The concept of working capital refers to the difference between the company’s short-term assets and its short-term liabilities. It is, therefore, an indicator that focuses on measuring the company’s situation over a time period that does not exceed 12 months.

It must be considered that a positive working capital is necessary to be able to meet the payments necessary for the viability of the company. However, this should not be excessively high: if too high an amount is earmarked, this capital is not being used for productive investment or to promote the growth of the business. Excessive working capital could also be, for example, an indicator that the company has too much unsold stock.

The formula for calculating working capital

The way to calculate a company’s working capital is relatively simple: current assets must be subtracted from current liabilities. This is a figure that will vary depending on the time at which it is calculated.
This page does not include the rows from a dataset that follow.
import Summits.CriticalPhenomena.SAWScalingLimit.Theorems.SAWTotalPositivityCriticalBubbleBoundKestenCutExponents
import Summits.CriticalPhenomena.SAWScalingLimit.Theorems.SAWTotalPositivityCriticalBubbleBoundKestenColumnMassLeOne

/-!
# Line `kesten-product-renewal-dictionary` for the crux `SAWTotalPositivity.CriticalBubbleBound`
(stmt-CriticalPhenomena-7117): the certified REDUCTION of the crux to two named exponent conjectures

With the two-bridge cut (`Kesten.Cut.bubble_le_twoBridge`, p111001), Kesten's bound `u_h ≤ 1`
(`Kesten.Cut.columnMass_le_one`, p103353) and the parametric exponent bookkeeping
(`Kesten.Cut.bubble_ne_top_of_exponents`, p112257) in the tree, the line's composition is a theorem:

  `DisjointnessGain (4/3) → PinnedLengthMassBound (1/4) → CriticalBubbleBound`

(`criticalBubbleBound_of_disjointnessGain_of_pinnedLengthMassBound`; parametric family
`criticalBubbleBound_of_exponents : a - c < -1 → DisjointnessGain c → PinnedLengthMassBound a → …`).
The two hypotheses are the line's OPEN stubs (registered on the crux item as `stub_disjointnessGain`,
`stub_pinnedLengthMassBound`), stated here as NAMED conjectures (`@[conjecture]`, obligation nodes of THIS
programme — provable or refutable by name; they are not results in print):

* `DisjointnessGain c` (restrictive, the bet of the line): under the free length-weighted mass `F(h)` of two
  independent critical bridges of `ℤ²` from `0` and `(0,1)` meeting at a common apex in column `h`, the pairs
  that avoid each other except at the apex carry at most `C (h+1)^{-c}` of the mass: `M₂(h) ≤ C (h+1)^{-c} F(h)`.
  Coulomb-gas value `c = 3/2` (two boundary two-leg fusions, `2(x̃₂ - 2x̃₁) = 2(2 - 5/4)`, Duplantier–Saleur
  surface exponents); filed at `c = 4/3`. Proved: `c = 0` only (`disjointnessGain_zero`).
* `PinnedLengthMassBound a` (one-walk): the length-weighted mass of critical bridges pinned at any site of
  column `h`, `L(v) = Σ_{tip W = v} |W| x_c^{|W|}`, is `≤ C (h+1)^a`. Coulomb-gas value `a = 1/12`
  (`h^{1/ν} · h^{-2x̃₁·1} = h^{4/3 - 5/4}`); filed at `a = 1/4`. Nothing proved (not even finiteness of
  `L(v)`, which needs `μ(strip) < μ`).

The chain: `M₂(h) ≤ C₁ (h+1)^{-c} F(h)` (gain), `F(h) ≤ 2 u_h sup_{v₀ = h} L(v)` (Fubini,
`Kesten.Cut.freePairMass_le`), `u_h ≤ 1` (Kesten), `sup L ≤ C₃ (h+1)^a` (pinned growth) give
`M₂(h) ≤ 2 C₁ C₃ (h+1)^{a-c}`, summable for `a - c < -1`; the two-bridge bound
`G_{x_c}(0,e₀) ≤ x_c + μ² Σ_h M₂(h)` and the one-number normal form
`Negative.criticalBubbleBound_iff_bubble_e₀_ne_top` conclude the crux. Everything below is sorry-free;
the crux item is NOT closed by this file (the two conjectures are open). Also recorded: monotonicity of both
conjectures in their exponent and the trade-off line `a - c < -1` (`criticalBubbleBound_of_exponents`), so
that any future partial result on either side is consumed at face value.

Sources: N. Madras, G. Slade, *The Self-Avoiding Walk* (1993), §4.2 (Kesten's renewal structure), p. 37 (the
open problem); B. Duplantier, H. Saleur, Phys. Rev. Lett. 57 (1986) 3179 (surface exponents of polymer
networks, the heuristic values only).
-/

noncomputable section

open Literature.Probability.LatticeModels
open Literature.Probability.RandomPlanarGeometry Literature.Probability.RandomPlanarGeometry.SAW
open scoped ENNReal NNReal BigOperators
open Summit.CriticalPhenomena.SAWScalingLimit.Theorems.CriticalBubbleBound.Negative

namespace Summit.CriticalPhenomena.SAWScalingLimit.Theorems.CriticalBubbleBound.Kesten

/-! ## The two open exponent statements of the line (named conjectures) -/

/-- **Disjointness gain with exponent `c`** (line conjecture of `kesten-product-renewal-dictionary`, crux
stmt-CriticalPhenomena-7117; registered stub `stub_disjointnessGain` at `c = 4/3`): for every column `h`,
`M₂(h) ≤ C (h+1)^{-c} F(h)` — mutual avoidance (except at the common apex) of two independent critical
bridges of `ℤ²` started at `0` and `(0,1)` costs at least `(h+1)^{-c}` under the free length-weighted
apex-pinned pair mass. Heuristic value `c = 3/2` (boundary two-leg fusion at the start and at the apex,
`2(x̃₂ - 2x̃₁)` with `x̃₁ = 5/8`, `x̃₂ = 2`); open for every `c > 0` (no two-arm upper bound for critical
self-avoiding bridges is known; cf. Hammond's polygon joining, which caps at `θ ≥ 3/2` on density one).
[cite: DuplantierSaleur1986, eq. (3) (surface network exponents; heuristic value only)] -/
@[conjecture] def DisjointnessGain (c : ℝ) : Prop :=
  ∃ C : ℝ≥0, ∀ h : ℕ,
    disjointPairMass h ≤ (C : ℝ≥0∞) * ENNReal.ofReal (((h : ℝ) + 1) ^ (-c)) * freePairMass h

/-- **Pinned length-weighted bridge mass with exponent `a`** (line conjecture of
`kesten-product-renewal-dictionary`, crux stmt-CriticalPhenomena-7117; registered stub
`stub_pinnedLengthMassBound` at `a = 1/4`): `sup_{v : v₀ = h} L(v) ≤ C (h+1)^a` where
`L(v) = Σ_{W bridge from 0, tip W = v} |W| x_c^{|W|}`. Heuristic value `a = 1/12` (`x_c`-mean length
`h^{1/ν} = h^{4/3}` of a span-`h` bridge times the pinned bridge two-point function `h^{-2x̃₁} = h^{-5/4}`);
open for every real `a` (it contains a one-sided Flory bound for bridges; even `L(v) < ∞` needs
`μ(strip of width h) < μ`, not in the tree). [cite: MadrasSlade1993, §4.2 (objects); p. 37 (status)] -/
@[conjecture] def PinnedLengthMassBound (a : ℝ) : Prop :=
  ∃ C : ℝ≥0, ∀ (h : ℕ) (v : Site 2), v 0 = h →
    pinnedLengthMass v ≤ (C : ℝ≥0∞) * ENNReal.ofReal (((h : ℝ) + 1) ^ a)

/-! ## What is proved about them: the floor of the gain, monotonicity in the exponents -/

/-- The trivial disjointness gain `c = 0`: the avoidance constraint only removes mass, `M₂(h) ≤ F(h)`
(`disjointPairMass_le_freePairMass`). This is the only proved instance. [folklore] -/
theorem disjointnessGain_zero : DisjointnessGain 0 := by
  refine ⟨1, fun h => ?_⟩
  have h1 : ENNReal.ofReal (((h : ℝ) + 1) ^ (-(0 : ℝ))) = 1 := by
    rw [neg_zero, Real.rpow_zero, ENNReal.ofReal_one]
  rw [h1, ENNReal.coe_one, one_mul, one_mul]
  exact disjointPairMass_le_freePairMass h

/-- A disjointness gain is inherited by every smaller exponent: `c' ≤ c → DisjointnessGain c →
DisjointnessGain c'` (`(h+1)^{-c} ≤ (h+1)^{-c'}`). [folklore] -/
theorem disjointnessGain_anti {c c' : ℝ} (hc : c' ≤ c) : DisjointnessGain c → DisjointnessGain c' := by
  rintro ⟨C, hC⟩
  refine ⟨C, fun h => (hC h).trans ?_⟩
  have ht : (1 : ℝ) ≤ (h : ℝ) + 1 := by
    have : (0 : ℝ) ≤ (h : ℝ) := Nat.cast_nonneg h
    linarith
  gcongr

/-- A pinned growth bound is inherited by every larger exponent: `a ≤ a' → PinnedLengthMassBound a →
PinnedLengthMassBound a'`. [folklore] -/
theorem pinnedLengthMassBound_mono {a a' : ℝ} (ha : a ≤ a') :
    PinnedLengthMassBound a → PinnedLengthMassBound a' := by
  rintro ⟨C, hC⟩
  refine ⟨C, fun h v hv => (hC h v hv).trans ?_⟩
  have ht : (1 : ℝ) ≤ (h : ℝ) + 1 := by
    have : (0 : ℝ) ≤ (h : ℝ) := Nat.cast_nonneg h
    linarith
  gcongr

/-! ## The reduction -/

/-- **The crux from the two exponent conjectures, parametric form** (line
`kesten-product-renewal-dictionary`): a disjointness gain `c` and a pinned growth bound `a` with
`a - c < -1` imply `CriticalBubbleBound`. Proof: `Kesten.Cut.bubble_ne_top_of_exponents` at `(c, 0, a)` with
Kesten's bound `u_h ≤ 1` (`Kesten.Cut.columnMass_le_one`) as the decay-`0` input, then the one-number
normal form `Negative.criticalBubbleBound_iff_bubble_e₀_ne_top`. (Registered sub-goal of the crux item; the
crux itself stays open.) [folklore] -/
theorem criticalBubbleBound_of_exponents {a c : ℝ} (hac : a - c < -1) :
    DisjointnessGain c → PinnedLengthMassBound a →
      Summit.CriticalPhenomena.SAWScalingLimit.Theses.SAWTotalPositivity.CriticalBubbleBound := by
  intro hC hB1
  rw [criticalBubbleBound_iff_bubble_e₀_ne_top]
  refine Cut.bubble_ne_top_of_exponents (a := c) (b := 0) (c := a) (by linarith) hC ?_ hB1
  exact ⟨1, fun h => by simpa using Cut.columnMass_le_one h⟩

/-- **The crux from the two registered stubs** (line `kesten-product-renewal-dictionary`, kernel-checked
composition with the landed stubs A1/A2/B2): disjointness gain `4/3` and pinned growth `1/4` imply
`CriticalBubbleBound` (`1/4 - 4/3 = -13/12 < -1`). (Registered sub-goal of the crux item; the crux itself
stays open: both hypotheses are open conjectures.) [folklore] -/
theorem criticalBubbleBound_of_disjointnessGain_of_pinnedLengthMassBound :
    DisjointnessGain (4 / 3) → PinnedLengthMassBound (1 / 4) →
      Summit.CriticalPhenomena.SAWScalingLimit.Theses.SAWTotalPositivity.CriticalBubbleBound :=
  criticalBubbleBound_of_exponents (a := 1 / 4) (c := 4 / 3) (by norm_num)

/-- The trade-off line made explicit: with the heuristic gain `c < 3/2` the pinned growth exponent may be
anything below `1/2`; with the proved gain `c = 0` it would have to be below `-1` (false: `L` does not
decay). Any `c > 4/3 - 1/4 - 1 = 1/12` of PROVED gain would lower what B1 must deliver below its filed
`1/4`… precisely: gain `c` and growth `a` close the crux iff the pair lies strictly below the line
`a = c - 1`. [folklore] -/
theorem criticalBubbleBound_of_exponents' {a c : ℝ} (hac : a < c - 1) :
    DisjointnessGain c → PinnedLengthMassBound a →
      Summit.CriticalPhenomena.SAWScalingLimit.Theses.SAWTotalPositivity.CriticalBubbleBound :=
  criticalBubbleBound_of_exponents (by linarith)

/-- **The crux from the two registered stubs after reshape r2** (line `kesten-product-renewal-dictionary`,
lead c2, 2026-08-16): disjointness gain `5/4` and pinned growth `1/5` imply `CriticalBubbleBound`
(`1/5 - 5/4 = -21/20 < -1`). The registration moved along the trade-off line after the Monte-Carlo test of
both stubs in their own normalisation (kit j018954, `h ≤ 32`, exact-enumeration-validated; record
`Cruxes/CriticalBubbleBound/Numerics-kesten-c2.md`): the effective exponent of `sup_v L(v)` is `0.10–0.12`
and falling towards the predicted `1/12`, that of `M₂/F` is `1.36 ± 0.02` (vs `h`) / `1.48 ± 0.02` (vs `h+1`)
rising towards the predicted `3/2`; `(1/5, 5/4)` keeps visible margins on both. (Registered sub-goal of the
crux item; the crux itself stays open: both hypotheses are open conjectures.) [folklore] -/
theorem criticalBubbleBound_of_disjointnessGain_five_fourths_of_pinnedLengthMassBound_one_fifth :
    DisjointnessGain (5 / 4) → PinnedLengthMassBound (1 / 5) →
      Summit.CriticalPhenomena.SAWScalingLimit.Theses.SAWTotalPositivity.CriticalBubbleBound :=
  criticalBubbleBound_of_exponents (a := 1 / 5) (c := 5 / 4) (by norm_num)

end Summit.CriticalPhenomena.SAWScalingLimit.Theorems.CriticalBubbleBound.Kesten

end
When calculating working capital, a series of steps must be followed:

  • Identify current assets. Current assets correspond to what is also known as liquid or current assets. When referring to assets in the case of companies, the definition refers to goods, rights or other resources controlled by the company. Within this section there are some items that may be more liquid either because they are deposits in a bank account or because they are the ‘stock’ of goods to be sold. This type of assets are those included in the category of current assets, which can be converted into capital with which the entrepreneur can make payments in a flexible manner. In contrast to these, there are other assets, for example, an industrial building, which cannot be converted so quickly into cash.
  • Account for current liabilities. Current liabilities correspond to the payment obligations that the company must face in the short term, also in a period of less than 12 months. This includes, for example, payments to suppliers, employee salaries or office rent.
  • Subtract. In the case of a company with current assets of 35,000 euros and payment obligations of 15,000 euros, the working capital would be 20,000 euros.
  • If instead of these figures, the company had 35,000 euros of current assets, but payment obligations of 40,000 euros, the working capital would be negative by 5,000 euros. Therefore, the entrepreneur would have difficulty developing the activity of their company.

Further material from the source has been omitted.